→ **Task item**
Retrieve every line from the records in which the word "folklore" occurs.

Items from a data source

== Segment start ==

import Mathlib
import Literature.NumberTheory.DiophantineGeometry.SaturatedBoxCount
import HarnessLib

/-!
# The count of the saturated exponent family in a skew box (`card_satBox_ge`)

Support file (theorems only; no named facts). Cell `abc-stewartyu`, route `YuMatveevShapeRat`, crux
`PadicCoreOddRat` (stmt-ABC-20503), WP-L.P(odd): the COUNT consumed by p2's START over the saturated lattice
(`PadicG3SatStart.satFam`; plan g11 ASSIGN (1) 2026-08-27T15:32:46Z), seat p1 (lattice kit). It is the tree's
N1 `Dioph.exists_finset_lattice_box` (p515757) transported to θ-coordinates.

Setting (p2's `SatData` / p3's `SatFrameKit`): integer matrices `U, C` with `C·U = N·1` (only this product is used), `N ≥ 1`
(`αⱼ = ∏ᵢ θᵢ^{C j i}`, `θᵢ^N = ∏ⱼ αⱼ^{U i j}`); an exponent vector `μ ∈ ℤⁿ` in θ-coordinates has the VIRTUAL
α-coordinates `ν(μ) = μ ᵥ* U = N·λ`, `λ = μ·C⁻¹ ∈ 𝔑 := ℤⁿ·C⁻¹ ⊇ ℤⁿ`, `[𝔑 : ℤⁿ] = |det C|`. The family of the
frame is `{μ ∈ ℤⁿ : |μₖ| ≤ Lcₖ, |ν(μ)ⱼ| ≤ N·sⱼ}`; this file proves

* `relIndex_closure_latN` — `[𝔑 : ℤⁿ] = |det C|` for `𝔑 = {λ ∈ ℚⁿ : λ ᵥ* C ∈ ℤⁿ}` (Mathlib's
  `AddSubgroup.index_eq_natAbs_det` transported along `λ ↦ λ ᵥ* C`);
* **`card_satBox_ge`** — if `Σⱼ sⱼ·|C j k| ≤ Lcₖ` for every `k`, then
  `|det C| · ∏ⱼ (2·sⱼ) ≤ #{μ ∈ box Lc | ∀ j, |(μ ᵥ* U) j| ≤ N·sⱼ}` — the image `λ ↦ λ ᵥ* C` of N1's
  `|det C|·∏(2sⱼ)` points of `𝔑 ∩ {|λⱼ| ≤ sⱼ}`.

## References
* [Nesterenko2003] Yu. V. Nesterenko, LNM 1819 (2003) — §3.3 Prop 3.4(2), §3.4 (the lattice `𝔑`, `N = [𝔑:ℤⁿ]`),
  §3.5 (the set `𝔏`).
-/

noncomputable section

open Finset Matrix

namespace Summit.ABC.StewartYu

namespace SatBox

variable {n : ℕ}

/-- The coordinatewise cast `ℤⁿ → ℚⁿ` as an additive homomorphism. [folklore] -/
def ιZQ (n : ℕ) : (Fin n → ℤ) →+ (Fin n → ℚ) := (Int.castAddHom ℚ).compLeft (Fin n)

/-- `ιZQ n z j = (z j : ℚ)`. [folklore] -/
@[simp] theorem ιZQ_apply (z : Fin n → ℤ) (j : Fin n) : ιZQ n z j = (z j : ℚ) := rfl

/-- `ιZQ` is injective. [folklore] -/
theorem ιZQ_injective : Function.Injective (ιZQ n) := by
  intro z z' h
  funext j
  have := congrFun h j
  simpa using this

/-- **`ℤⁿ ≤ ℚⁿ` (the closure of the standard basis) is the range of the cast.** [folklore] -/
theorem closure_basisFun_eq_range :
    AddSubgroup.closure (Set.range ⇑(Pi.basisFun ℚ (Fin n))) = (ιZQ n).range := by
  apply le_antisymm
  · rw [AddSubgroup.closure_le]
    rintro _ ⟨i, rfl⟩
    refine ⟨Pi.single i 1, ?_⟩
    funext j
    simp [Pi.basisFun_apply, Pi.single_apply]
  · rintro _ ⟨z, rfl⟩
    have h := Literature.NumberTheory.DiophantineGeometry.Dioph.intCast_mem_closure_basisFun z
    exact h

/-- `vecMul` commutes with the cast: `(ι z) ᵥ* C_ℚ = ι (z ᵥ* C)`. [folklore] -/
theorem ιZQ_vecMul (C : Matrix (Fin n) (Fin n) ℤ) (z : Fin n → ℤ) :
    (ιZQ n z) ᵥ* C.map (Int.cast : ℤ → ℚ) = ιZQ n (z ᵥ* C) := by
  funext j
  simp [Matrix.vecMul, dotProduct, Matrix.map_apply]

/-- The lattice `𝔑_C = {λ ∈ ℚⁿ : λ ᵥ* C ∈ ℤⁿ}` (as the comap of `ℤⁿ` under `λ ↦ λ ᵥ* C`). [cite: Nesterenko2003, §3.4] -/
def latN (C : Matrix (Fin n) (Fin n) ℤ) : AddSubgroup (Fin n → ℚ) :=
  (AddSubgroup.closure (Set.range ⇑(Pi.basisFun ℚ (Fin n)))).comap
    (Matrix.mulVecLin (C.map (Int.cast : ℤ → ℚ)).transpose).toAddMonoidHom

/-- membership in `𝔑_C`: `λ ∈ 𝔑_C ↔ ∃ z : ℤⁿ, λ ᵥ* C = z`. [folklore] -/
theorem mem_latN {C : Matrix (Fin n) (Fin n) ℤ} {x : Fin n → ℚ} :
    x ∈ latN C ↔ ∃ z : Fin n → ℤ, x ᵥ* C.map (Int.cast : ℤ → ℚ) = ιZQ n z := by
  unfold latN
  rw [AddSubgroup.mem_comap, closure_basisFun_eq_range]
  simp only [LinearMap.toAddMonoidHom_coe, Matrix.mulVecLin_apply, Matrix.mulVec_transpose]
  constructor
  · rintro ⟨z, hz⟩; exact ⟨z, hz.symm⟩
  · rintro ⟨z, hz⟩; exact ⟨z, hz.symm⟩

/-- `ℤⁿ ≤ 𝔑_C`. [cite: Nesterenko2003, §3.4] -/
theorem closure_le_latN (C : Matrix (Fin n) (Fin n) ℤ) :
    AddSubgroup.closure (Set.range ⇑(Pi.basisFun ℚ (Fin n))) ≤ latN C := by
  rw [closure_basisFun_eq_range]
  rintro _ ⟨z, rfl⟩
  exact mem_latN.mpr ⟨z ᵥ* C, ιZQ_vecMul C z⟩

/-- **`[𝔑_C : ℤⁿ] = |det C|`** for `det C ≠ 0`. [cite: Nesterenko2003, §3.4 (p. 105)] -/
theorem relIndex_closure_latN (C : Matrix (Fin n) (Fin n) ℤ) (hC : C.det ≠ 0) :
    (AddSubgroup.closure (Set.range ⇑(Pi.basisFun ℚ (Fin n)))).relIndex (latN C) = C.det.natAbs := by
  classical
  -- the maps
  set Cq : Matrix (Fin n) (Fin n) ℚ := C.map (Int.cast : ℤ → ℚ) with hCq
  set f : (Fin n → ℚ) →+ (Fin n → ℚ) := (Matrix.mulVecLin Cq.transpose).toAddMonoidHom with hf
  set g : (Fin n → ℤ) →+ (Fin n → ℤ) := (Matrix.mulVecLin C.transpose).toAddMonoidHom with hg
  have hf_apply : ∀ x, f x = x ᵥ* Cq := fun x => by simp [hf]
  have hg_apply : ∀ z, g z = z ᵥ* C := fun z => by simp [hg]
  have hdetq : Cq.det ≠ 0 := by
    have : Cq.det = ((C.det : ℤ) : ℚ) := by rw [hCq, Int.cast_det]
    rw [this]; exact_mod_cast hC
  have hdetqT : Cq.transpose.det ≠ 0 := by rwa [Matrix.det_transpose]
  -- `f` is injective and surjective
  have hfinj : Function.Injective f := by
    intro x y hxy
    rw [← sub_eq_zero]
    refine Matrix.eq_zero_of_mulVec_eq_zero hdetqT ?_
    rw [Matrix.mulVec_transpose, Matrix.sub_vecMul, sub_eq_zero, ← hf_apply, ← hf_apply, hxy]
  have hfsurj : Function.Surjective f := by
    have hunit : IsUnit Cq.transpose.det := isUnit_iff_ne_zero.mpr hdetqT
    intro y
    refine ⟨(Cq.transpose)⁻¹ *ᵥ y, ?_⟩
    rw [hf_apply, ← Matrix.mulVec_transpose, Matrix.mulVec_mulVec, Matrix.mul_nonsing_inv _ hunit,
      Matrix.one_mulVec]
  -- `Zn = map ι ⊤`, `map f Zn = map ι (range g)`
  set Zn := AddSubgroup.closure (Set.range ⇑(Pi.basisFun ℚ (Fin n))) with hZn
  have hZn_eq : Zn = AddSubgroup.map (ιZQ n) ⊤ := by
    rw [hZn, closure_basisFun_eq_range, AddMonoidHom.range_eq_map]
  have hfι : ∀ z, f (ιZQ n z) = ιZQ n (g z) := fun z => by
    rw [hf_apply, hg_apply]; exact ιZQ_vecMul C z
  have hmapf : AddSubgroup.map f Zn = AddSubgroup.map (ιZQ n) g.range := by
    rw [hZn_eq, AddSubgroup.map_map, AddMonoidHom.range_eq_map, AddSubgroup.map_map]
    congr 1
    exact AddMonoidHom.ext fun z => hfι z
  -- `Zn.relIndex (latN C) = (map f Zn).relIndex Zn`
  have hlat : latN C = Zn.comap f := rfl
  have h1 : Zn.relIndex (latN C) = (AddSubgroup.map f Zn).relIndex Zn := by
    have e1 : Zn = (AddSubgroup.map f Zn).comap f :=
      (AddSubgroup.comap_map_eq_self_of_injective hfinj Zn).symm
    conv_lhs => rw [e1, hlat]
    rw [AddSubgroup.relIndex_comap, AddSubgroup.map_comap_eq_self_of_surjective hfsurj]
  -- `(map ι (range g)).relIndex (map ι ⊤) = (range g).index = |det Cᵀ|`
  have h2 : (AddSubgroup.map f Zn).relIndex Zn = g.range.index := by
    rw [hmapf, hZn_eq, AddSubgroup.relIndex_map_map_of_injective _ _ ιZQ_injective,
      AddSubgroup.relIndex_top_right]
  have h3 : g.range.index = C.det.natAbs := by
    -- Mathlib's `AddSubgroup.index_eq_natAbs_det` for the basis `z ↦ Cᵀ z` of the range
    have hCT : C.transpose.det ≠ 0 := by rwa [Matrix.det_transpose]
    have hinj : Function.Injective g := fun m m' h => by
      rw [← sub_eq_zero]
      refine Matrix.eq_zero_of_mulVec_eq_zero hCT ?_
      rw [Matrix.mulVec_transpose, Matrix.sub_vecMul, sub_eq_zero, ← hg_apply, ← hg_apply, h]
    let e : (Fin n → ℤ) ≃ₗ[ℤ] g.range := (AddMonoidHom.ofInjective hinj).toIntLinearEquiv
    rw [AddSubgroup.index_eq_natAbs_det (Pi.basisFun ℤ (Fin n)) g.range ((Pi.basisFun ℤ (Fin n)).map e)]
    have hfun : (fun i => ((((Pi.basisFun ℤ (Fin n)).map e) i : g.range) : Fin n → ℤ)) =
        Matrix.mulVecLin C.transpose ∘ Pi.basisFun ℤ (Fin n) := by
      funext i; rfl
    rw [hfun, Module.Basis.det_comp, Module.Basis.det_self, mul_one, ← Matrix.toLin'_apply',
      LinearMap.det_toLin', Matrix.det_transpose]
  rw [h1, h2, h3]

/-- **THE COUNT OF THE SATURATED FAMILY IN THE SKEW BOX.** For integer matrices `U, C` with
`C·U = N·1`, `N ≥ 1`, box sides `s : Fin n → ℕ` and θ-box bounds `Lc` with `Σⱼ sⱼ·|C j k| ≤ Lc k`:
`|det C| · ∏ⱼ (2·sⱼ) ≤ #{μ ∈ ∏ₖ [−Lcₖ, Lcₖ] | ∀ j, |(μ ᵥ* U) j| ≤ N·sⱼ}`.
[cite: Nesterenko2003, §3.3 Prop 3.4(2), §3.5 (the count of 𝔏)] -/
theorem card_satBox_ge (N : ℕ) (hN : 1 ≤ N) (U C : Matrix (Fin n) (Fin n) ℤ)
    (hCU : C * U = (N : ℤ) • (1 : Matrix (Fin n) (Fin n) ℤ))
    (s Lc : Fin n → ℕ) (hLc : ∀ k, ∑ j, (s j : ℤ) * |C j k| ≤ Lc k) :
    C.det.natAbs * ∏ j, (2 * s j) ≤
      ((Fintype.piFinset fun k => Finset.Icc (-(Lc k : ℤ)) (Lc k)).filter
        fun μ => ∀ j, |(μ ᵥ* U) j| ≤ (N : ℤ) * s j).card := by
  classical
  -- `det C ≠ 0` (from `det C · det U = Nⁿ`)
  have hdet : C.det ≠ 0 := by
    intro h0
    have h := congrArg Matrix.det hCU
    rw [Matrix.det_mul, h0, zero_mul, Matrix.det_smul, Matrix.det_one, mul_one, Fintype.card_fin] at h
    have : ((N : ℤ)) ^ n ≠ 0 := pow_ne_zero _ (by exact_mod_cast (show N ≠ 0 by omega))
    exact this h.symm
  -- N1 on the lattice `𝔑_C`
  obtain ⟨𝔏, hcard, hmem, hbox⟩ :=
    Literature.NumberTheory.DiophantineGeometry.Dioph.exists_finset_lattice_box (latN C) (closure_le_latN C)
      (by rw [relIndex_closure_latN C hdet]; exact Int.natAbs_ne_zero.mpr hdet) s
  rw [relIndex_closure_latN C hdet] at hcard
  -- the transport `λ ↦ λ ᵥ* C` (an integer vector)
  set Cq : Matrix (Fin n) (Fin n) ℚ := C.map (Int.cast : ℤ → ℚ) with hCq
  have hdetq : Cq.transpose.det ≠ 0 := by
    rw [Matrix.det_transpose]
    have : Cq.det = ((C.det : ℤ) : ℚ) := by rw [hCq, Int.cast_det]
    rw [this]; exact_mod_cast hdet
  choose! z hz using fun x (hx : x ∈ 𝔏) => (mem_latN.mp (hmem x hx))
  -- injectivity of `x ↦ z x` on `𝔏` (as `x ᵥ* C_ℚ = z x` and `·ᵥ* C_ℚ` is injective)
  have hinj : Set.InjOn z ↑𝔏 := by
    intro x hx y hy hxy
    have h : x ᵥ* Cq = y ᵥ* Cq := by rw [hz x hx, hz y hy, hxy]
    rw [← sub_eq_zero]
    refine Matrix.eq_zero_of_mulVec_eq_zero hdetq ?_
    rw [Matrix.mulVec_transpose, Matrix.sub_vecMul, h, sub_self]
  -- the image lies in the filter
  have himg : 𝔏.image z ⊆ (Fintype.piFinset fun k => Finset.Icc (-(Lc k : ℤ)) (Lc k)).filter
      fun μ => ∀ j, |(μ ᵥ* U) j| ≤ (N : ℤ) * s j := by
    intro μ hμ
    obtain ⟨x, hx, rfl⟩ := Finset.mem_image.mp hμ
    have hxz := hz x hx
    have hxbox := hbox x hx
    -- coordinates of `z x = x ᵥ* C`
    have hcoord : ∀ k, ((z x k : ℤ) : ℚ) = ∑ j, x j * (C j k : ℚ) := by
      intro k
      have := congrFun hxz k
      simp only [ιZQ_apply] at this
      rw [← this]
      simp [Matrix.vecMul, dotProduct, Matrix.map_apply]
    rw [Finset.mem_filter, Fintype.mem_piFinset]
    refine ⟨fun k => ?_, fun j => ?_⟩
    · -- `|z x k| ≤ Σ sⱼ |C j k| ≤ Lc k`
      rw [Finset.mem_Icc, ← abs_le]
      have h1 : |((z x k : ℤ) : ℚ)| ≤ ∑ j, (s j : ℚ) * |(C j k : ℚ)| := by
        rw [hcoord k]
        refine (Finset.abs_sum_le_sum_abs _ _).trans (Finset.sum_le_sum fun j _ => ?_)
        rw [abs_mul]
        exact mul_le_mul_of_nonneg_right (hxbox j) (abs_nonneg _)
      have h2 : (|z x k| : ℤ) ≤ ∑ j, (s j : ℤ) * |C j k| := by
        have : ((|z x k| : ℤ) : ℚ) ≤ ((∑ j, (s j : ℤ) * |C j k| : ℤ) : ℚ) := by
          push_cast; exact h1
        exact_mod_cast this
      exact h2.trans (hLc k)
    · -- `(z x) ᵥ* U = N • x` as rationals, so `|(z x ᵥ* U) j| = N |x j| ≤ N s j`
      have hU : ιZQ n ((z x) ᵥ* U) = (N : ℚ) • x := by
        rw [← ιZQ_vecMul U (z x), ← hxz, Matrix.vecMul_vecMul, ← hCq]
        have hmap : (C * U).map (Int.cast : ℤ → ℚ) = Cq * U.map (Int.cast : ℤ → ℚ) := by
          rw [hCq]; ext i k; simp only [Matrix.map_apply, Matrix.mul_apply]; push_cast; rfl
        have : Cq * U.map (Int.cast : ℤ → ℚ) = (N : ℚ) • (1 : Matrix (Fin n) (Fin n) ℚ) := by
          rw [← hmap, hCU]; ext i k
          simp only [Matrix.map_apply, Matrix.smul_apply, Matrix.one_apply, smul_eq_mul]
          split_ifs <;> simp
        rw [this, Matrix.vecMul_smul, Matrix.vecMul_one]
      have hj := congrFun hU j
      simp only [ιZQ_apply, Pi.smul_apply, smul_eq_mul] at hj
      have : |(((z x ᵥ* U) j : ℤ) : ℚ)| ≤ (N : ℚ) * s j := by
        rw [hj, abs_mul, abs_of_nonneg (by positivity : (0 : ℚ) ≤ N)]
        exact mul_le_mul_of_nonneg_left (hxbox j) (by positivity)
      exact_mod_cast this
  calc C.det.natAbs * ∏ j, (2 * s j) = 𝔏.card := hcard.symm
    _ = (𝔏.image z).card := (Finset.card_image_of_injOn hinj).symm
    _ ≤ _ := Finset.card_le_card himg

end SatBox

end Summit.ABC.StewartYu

== Segment end ==

→ **Completed task**
/-- The coordinatewise cast `ℤⁿ → ℚⁿ` as an additive homomorphism. [folklore] -/
/-- `ιZQ n z j = (z j : ℚ)`. [folklore] -/
/-- `ιZQ` is injective. [folklore] -/
/-- **`ℤⁿ ≤ ℚⁿ` (the closure of the standard basis) is the range of the cast.** [folklore] -/
/-- `vecMul` commutes with the cast: `(ι z) ᵥ* C_ℚ = ι (z ᵥ* C)`. [folklore] -/
/-- membership in `𝔑_C`: `λ ∈ 𝔑_C ↔ ∃ z : ℤⁿ, λ ᵥ* C = z`. [folklore] -/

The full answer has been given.